Collected data:
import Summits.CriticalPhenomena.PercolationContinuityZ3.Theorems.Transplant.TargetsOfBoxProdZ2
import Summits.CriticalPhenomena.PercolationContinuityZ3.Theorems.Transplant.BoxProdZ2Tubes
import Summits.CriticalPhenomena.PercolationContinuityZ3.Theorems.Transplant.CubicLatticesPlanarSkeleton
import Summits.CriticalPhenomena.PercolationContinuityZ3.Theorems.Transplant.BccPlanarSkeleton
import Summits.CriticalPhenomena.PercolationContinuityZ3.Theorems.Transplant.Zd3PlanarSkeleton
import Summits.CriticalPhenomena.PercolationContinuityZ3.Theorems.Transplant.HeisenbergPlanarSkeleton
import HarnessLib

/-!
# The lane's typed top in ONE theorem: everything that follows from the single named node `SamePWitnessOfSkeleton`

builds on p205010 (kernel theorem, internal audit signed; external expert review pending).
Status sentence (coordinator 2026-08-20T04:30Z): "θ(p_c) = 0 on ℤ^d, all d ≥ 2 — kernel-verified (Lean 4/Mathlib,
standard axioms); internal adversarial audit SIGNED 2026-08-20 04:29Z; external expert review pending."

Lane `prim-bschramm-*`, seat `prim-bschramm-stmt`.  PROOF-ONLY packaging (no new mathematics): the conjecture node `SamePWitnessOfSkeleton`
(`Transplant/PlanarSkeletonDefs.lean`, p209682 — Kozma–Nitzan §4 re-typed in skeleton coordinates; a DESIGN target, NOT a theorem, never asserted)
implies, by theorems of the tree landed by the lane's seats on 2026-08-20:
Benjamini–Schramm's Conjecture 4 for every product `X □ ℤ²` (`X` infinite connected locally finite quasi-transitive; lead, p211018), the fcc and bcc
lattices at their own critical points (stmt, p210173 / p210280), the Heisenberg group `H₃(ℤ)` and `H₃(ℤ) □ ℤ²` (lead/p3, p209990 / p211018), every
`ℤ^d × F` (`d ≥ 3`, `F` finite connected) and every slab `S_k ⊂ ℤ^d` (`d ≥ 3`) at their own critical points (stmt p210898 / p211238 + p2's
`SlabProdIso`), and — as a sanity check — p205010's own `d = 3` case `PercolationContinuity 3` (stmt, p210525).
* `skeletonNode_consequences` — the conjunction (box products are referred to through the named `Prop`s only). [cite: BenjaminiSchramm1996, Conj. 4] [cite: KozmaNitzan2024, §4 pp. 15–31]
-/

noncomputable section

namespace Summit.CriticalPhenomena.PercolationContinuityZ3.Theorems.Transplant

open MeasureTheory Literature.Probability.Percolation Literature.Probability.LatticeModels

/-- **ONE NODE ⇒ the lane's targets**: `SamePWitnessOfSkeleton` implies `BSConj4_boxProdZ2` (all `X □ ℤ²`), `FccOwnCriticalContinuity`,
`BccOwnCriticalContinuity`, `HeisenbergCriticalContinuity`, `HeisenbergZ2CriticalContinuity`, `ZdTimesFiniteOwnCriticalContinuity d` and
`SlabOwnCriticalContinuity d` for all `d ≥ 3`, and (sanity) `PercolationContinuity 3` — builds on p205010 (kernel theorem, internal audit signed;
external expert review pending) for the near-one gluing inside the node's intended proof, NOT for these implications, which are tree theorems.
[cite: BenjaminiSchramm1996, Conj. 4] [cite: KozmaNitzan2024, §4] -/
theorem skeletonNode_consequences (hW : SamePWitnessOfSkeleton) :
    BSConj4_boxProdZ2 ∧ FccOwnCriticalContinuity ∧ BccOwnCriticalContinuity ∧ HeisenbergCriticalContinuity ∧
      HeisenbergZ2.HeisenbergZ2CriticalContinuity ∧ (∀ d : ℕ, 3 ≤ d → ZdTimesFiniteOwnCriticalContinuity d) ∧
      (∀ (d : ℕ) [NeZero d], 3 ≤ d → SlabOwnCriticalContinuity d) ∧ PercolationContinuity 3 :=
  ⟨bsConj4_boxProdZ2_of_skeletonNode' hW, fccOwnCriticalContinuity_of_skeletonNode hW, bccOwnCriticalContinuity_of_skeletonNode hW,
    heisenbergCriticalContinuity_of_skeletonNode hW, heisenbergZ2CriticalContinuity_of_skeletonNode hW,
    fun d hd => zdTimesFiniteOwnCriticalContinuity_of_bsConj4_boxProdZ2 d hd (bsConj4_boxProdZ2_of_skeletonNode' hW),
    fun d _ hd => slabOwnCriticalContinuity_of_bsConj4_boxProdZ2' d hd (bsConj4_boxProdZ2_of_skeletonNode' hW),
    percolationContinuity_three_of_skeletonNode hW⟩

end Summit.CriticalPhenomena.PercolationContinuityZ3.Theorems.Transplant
...
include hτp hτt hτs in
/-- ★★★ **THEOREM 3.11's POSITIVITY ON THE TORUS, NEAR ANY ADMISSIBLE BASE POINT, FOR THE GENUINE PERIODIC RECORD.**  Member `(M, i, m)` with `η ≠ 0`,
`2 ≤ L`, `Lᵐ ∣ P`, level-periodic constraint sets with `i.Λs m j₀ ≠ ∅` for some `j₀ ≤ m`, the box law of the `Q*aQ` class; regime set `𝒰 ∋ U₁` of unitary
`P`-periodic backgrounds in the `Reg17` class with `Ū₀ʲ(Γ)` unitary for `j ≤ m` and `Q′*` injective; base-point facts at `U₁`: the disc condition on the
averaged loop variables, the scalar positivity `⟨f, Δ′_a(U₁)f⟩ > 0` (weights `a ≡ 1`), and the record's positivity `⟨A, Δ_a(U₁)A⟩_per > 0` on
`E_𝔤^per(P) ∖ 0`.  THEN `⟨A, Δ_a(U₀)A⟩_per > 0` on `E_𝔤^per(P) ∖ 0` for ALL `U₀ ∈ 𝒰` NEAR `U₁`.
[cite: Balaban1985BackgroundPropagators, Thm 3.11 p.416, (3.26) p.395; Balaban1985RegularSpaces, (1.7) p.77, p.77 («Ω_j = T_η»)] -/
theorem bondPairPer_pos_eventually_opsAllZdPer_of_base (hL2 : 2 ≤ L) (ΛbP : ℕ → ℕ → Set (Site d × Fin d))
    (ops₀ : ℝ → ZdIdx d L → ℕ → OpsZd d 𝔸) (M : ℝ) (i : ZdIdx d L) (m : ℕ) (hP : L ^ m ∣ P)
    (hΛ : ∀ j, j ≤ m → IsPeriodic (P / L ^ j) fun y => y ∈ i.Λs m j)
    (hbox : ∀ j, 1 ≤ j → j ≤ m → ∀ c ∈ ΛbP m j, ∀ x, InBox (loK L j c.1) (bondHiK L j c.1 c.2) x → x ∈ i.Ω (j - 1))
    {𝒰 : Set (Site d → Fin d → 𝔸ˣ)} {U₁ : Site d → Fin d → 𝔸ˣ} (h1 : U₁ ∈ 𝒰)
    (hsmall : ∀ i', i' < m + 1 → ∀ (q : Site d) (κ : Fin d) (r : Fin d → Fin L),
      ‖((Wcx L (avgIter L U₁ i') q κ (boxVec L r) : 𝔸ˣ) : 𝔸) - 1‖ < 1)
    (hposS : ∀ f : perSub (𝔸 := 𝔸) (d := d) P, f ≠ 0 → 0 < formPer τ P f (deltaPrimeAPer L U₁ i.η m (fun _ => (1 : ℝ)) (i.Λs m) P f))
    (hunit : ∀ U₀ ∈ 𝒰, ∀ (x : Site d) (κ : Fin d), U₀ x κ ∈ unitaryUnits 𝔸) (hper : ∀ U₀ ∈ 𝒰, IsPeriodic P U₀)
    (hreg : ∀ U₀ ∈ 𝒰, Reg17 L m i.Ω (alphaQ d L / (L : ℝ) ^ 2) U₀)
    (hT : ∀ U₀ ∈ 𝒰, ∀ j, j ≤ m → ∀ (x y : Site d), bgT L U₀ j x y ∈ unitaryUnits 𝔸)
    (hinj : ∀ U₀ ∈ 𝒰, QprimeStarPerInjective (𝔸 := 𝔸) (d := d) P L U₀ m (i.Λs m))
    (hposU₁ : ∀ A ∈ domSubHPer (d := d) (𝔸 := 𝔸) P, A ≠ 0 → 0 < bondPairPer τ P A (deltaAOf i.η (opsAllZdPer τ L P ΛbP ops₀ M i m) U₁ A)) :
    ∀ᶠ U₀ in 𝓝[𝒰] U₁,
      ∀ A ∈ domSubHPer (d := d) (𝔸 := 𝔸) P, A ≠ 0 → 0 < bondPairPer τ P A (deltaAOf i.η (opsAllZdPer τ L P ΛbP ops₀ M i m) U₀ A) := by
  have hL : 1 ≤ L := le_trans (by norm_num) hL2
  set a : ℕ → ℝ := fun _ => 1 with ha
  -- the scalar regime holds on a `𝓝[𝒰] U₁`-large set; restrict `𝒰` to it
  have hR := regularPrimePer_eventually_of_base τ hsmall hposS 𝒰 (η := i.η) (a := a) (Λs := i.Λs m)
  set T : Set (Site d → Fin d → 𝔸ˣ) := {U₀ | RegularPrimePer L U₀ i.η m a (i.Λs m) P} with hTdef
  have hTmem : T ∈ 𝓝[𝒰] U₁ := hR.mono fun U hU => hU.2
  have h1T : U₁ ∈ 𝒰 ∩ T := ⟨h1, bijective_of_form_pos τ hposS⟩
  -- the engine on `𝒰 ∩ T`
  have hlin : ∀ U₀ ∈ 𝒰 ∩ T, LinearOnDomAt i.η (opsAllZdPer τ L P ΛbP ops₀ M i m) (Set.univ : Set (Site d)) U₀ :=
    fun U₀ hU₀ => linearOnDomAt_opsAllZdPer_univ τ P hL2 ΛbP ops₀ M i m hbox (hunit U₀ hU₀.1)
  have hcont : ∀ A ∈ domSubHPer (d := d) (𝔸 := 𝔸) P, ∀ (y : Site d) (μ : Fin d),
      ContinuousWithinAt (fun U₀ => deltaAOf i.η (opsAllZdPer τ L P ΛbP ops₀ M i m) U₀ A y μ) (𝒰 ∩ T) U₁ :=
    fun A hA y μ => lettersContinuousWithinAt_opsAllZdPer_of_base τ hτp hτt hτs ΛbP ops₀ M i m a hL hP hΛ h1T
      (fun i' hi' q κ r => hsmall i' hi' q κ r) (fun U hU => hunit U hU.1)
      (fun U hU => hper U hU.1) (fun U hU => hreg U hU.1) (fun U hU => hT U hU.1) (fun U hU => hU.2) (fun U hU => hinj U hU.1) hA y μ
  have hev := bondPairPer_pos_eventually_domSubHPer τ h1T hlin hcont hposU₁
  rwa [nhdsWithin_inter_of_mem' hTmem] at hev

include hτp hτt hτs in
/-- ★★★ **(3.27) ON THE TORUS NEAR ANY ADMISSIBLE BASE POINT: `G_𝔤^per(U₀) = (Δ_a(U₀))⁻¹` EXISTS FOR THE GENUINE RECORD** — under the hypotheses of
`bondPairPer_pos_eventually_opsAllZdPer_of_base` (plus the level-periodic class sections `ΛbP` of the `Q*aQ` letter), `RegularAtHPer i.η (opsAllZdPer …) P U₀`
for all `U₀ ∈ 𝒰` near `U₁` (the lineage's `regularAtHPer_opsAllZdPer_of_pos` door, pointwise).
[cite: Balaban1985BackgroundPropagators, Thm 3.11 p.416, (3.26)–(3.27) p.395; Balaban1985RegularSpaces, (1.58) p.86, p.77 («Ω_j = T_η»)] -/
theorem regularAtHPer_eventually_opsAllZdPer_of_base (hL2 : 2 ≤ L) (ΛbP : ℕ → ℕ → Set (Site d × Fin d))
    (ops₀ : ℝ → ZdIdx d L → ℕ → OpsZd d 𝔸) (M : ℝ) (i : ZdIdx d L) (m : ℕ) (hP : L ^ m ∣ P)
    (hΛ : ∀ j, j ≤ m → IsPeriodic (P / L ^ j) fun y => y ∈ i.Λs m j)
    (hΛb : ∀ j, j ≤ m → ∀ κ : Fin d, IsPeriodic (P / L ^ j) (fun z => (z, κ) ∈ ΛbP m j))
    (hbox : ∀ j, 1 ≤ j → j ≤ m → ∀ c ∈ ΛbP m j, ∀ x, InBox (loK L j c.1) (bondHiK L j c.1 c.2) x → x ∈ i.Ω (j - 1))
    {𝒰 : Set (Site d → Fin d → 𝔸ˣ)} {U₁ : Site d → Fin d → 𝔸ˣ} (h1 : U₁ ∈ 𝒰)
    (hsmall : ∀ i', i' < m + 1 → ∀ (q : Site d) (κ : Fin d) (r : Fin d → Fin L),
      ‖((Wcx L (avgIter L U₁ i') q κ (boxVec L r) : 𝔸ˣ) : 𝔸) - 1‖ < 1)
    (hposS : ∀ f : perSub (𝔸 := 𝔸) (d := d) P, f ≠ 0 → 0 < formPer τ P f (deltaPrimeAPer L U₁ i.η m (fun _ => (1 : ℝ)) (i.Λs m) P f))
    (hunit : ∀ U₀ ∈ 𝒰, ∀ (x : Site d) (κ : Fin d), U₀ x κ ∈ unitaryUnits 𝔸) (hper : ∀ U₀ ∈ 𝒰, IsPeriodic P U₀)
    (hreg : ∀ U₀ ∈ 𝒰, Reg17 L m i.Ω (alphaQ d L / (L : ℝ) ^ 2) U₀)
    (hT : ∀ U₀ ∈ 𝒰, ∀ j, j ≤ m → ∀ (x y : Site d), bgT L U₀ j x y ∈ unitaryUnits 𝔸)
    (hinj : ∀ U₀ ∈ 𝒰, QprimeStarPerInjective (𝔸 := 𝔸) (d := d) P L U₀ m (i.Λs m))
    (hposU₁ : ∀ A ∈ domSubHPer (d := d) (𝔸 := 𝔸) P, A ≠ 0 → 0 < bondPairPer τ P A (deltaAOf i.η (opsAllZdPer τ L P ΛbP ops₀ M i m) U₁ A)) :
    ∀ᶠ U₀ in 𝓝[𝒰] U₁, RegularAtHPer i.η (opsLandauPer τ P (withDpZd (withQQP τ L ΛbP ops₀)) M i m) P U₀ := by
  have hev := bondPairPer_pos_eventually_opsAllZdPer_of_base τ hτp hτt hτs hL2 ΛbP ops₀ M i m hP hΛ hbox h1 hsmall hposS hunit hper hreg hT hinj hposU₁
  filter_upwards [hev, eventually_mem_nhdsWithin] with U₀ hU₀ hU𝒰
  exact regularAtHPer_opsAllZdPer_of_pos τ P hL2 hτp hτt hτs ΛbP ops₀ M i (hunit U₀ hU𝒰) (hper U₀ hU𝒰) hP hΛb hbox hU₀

What to work on:
Your answer should consist solely of the lines above from the line with "the hypotheses of" to the line with "3.11 p.416, (3.26)–(3.27)", both included, reproduced exactly.

Reply to the task:
/-- ★★★ **(3.27) ON THE TORUS NEAR ANY ADMISSIBLE BASE POINT: `G_𝔤^per(U₀) = (Δ_a(U₀))⁻¹` EXISTS FOR THE GENUINE RECORD** — under the hypotheses of
`bondPairPer_pos_eventually_opsAllZdPer_of_base` (plus the level-periodic class sections `ΛbP` of the `Q*aQ` letter), `RegularAtHPer i.η (opsAllZdPer …) P U₀`
for all `U₀ ∈ 𝒰` near `U₁` (the lineage's `regularAtHPer_opsAllZdPer_of_pos` door, pointwise).
[cite: Balaban1985BackgroundPropagators, Thm 3.11 p.416, (3.26)–(3.27) p.395; Balaban1985RegularSpaces, (1.58) p.86, p.77 («Ω_j = T_η»)] -/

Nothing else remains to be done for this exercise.